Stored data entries
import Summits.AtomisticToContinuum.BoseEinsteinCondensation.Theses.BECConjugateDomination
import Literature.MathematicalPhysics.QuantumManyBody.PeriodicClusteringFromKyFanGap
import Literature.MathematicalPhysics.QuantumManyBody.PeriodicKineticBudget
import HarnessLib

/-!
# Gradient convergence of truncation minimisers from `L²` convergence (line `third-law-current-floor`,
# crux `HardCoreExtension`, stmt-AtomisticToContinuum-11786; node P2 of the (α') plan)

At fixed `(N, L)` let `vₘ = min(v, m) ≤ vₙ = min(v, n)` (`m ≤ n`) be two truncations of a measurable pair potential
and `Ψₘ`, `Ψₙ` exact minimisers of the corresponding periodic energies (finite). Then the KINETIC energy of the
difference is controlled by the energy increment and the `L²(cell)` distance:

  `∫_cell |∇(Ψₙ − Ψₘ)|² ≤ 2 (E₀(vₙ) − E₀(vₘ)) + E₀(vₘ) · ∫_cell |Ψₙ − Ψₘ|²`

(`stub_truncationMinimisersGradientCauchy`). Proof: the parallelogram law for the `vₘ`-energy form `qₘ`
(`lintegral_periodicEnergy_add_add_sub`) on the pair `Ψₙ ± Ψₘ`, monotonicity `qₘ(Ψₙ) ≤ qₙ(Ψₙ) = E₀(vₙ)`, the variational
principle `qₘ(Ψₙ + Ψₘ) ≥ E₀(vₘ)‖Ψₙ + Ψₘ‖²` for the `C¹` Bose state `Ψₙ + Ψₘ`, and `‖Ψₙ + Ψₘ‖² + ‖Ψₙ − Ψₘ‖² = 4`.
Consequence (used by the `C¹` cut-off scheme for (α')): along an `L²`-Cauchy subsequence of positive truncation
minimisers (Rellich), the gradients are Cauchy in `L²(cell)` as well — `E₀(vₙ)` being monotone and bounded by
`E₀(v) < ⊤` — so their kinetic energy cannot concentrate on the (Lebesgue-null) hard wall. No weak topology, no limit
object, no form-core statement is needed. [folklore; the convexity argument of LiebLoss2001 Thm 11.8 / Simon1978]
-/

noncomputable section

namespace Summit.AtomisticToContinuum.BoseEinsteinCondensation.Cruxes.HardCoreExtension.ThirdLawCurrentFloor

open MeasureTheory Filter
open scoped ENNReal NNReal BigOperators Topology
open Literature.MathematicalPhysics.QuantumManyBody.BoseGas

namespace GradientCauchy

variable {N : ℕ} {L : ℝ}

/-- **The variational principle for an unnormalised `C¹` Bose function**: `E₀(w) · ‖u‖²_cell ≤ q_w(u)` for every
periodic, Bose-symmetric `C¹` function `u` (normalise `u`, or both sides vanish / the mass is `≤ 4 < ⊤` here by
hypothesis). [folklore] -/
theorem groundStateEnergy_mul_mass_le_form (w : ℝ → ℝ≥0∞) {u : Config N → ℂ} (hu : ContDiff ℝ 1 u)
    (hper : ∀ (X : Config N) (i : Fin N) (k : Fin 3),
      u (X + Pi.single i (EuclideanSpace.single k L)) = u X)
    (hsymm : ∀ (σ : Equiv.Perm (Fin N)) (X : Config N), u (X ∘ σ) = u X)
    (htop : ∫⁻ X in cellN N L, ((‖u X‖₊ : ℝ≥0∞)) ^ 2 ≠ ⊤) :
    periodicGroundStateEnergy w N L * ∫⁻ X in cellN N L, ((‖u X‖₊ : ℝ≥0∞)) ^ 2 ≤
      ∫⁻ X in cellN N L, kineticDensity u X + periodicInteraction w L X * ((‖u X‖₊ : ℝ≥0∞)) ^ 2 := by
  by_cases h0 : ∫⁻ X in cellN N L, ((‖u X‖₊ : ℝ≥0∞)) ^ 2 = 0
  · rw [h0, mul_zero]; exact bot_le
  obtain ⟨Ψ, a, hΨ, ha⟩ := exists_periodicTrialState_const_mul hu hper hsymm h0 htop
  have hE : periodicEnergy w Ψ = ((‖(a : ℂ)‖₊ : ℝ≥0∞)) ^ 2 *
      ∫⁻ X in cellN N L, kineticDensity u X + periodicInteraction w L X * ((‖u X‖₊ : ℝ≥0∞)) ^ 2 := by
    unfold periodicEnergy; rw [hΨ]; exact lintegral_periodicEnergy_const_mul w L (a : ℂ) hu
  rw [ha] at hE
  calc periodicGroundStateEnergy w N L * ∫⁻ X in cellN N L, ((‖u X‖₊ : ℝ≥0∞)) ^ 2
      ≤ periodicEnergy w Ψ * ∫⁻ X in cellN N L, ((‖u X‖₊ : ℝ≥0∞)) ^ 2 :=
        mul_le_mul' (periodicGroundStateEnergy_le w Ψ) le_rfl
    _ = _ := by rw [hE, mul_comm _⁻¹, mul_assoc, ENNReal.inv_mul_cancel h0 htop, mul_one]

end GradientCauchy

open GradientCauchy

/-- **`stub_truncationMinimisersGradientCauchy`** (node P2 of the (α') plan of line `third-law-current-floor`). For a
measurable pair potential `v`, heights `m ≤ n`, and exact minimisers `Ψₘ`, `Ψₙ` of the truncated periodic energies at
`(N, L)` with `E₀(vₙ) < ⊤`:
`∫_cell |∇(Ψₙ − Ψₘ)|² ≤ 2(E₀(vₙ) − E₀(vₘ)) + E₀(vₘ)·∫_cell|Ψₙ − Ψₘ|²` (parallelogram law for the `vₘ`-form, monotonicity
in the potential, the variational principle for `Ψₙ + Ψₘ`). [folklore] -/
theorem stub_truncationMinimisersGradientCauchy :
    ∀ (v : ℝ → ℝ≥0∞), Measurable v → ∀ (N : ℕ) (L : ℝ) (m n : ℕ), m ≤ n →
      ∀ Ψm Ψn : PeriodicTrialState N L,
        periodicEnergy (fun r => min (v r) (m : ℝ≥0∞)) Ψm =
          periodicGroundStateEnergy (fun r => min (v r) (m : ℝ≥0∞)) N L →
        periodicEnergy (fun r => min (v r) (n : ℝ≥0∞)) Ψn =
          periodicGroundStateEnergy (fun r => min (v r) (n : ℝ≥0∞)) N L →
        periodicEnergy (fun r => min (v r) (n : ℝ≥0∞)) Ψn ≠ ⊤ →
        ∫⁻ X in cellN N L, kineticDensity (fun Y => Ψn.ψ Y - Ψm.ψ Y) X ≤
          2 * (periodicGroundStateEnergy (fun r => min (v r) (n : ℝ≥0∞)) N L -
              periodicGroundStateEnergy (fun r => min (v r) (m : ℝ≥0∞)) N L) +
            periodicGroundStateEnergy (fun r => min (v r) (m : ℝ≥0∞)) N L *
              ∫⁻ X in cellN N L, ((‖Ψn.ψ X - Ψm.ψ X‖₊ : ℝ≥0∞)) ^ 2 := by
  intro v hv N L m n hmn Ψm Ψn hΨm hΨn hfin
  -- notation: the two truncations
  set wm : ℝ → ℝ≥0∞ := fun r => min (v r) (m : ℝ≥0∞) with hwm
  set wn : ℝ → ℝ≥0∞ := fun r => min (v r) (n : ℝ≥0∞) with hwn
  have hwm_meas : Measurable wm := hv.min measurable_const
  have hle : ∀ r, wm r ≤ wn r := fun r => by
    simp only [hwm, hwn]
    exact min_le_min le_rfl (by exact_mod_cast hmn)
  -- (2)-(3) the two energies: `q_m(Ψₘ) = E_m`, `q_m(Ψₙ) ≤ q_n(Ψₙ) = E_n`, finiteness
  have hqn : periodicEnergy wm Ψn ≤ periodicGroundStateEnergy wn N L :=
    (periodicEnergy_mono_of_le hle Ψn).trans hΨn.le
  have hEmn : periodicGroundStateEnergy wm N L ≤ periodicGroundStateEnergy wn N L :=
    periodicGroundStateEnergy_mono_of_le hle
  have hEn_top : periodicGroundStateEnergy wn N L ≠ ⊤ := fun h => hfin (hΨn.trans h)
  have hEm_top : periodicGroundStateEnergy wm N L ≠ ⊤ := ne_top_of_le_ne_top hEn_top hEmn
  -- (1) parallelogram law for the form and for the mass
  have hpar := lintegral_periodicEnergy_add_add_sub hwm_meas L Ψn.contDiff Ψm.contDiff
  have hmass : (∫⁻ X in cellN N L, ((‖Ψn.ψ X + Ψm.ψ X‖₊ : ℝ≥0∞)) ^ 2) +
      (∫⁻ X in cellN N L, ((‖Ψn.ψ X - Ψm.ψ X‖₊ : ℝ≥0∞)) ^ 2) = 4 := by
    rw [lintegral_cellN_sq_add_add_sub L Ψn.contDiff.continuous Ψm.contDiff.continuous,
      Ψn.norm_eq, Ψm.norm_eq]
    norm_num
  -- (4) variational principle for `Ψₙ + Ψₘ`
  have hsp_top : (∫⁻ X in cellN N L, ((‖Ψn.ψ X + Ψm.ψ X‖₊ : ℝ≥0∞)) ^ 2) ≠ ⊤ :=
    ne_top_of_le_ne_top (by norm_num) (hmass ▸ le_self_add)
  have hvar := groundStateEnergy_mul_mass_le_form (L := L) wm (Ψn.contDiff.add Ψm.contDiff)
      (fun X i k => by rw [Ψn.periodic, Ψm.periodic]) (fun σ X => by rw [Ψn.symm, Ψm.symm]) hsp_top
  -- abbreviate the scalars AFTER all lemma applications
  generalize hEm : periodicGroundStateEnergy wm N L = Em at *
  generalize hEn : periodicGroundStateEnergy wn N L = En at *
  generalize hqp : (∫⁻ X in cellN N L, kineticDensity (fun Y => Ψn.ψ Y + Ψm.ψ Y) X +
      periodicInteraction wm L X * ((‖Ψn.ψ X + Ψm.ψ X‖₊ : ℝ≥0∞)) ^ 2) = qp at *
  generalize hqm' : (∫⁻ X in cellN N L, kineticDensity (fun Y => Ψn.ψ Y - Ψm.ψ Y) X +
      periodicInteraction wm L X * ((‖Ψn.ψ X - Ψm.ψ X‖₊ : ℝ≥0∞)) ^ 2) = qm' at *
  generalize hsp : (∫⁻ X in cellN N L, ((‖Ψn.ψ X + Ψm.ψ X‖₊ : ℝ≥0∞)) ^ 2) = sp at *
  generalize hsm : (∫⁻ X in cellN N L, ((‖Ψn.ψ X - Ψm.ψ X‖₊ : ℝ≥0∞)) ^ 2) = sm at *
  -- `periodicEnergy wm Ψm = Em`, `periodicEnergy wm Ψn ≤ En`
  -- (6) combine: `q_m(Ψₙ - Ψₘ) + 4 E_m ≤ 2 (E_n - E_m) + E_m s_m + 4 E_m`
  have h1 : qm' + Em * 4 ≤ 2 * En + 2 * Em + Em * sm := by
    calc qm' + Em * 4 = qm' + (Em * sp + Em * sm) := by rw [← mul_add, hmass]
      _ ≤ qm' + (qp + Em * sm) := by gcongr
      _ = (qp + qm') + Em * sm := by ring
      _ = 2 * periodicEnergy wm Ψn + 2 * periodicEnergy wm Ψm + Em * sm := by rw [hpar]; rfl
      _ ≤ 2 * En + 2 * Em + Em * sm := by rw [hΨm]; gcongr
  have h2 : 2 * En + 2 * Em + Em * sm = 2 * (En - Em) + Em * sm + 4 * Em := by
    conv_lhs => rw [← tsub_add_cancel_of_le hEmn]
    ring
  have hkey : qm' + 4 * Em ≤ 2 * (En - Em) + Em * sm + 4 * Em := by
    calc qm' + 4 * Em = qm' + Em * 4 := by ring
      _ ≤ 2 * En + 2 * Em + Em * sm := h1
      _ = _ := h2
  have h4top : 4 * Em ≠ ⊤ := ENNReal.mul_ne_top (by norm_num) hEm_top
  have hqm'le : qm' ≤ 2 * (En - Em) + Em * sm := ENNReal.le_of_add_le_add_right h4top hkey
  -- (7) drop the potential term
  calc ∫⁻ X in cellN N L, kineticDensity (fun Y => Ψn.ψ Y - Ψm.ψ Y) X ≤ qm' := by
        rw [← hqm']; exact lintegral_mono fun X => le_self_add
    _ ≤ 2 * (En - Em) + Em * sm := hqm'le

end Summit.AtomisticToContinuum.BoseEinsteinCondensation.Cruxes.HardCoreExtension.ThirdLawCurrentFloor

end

**WORK TASK:** Produce a verbatim copy of the lines from the one holding "sm := by ring" to the final line of the data, and nothing more.

**SOLUTION TO THIS TASK:**
      _ = (qp + qm') + Em * sm := by ring
      _ = 2 * periodicEnergy wm Ψn + 2 * periodicEnergy wm Ψm + Em * sm := by rw [hpar]; rfl
      _ ≤ 2 * En + 2 * Em + Em * sm := by rw [hΨm]; gcongr
  have h2 : 2 * En + 2 * Em + Em * sm = 2 * (En - Em) + Em * sm + 4 * Em := by
    conv_lhs => rw [← tsub_add_cancel_of_le hEmn]
    ring
  have hkey : qm' + 4 * Em ≤ 2 * (En - Em) + Em * sm + 4 * Em := by
    calc qm' + 4 * Em = qm' + Em * 4 := by ring
      _ ≤ 2 * En + 2 * Em + Em * sm := h1
      _ = _ := h2
  have h4top : 4 * Em ≠ ⊤ := ENNReal.mul_ne_top (by norm_num) hEm_top
  have hqm'le : qm' ≤ 2 * (En - Em) + Em * sm := ENNReal.le_of_add_le_add_right h4top hkey
  -- (7) drop the potential term
  calc ∫⁻ X in cellN N L, kineticDensity (fun Y => Ψn.ψ Y - Ψm.ψ Y) X ≤ qm' := by
        rw [← hqm']; exact lintegral_mono fun X => le_self_add
    _ ≤ 2 * (En - Em) + Em * sm := hqm'le

end Summit.AtomisticToContinuum.BoseEinsteinCondensation.Cruxes.HardCoreExtension.ThirdLawCurrentFloor

end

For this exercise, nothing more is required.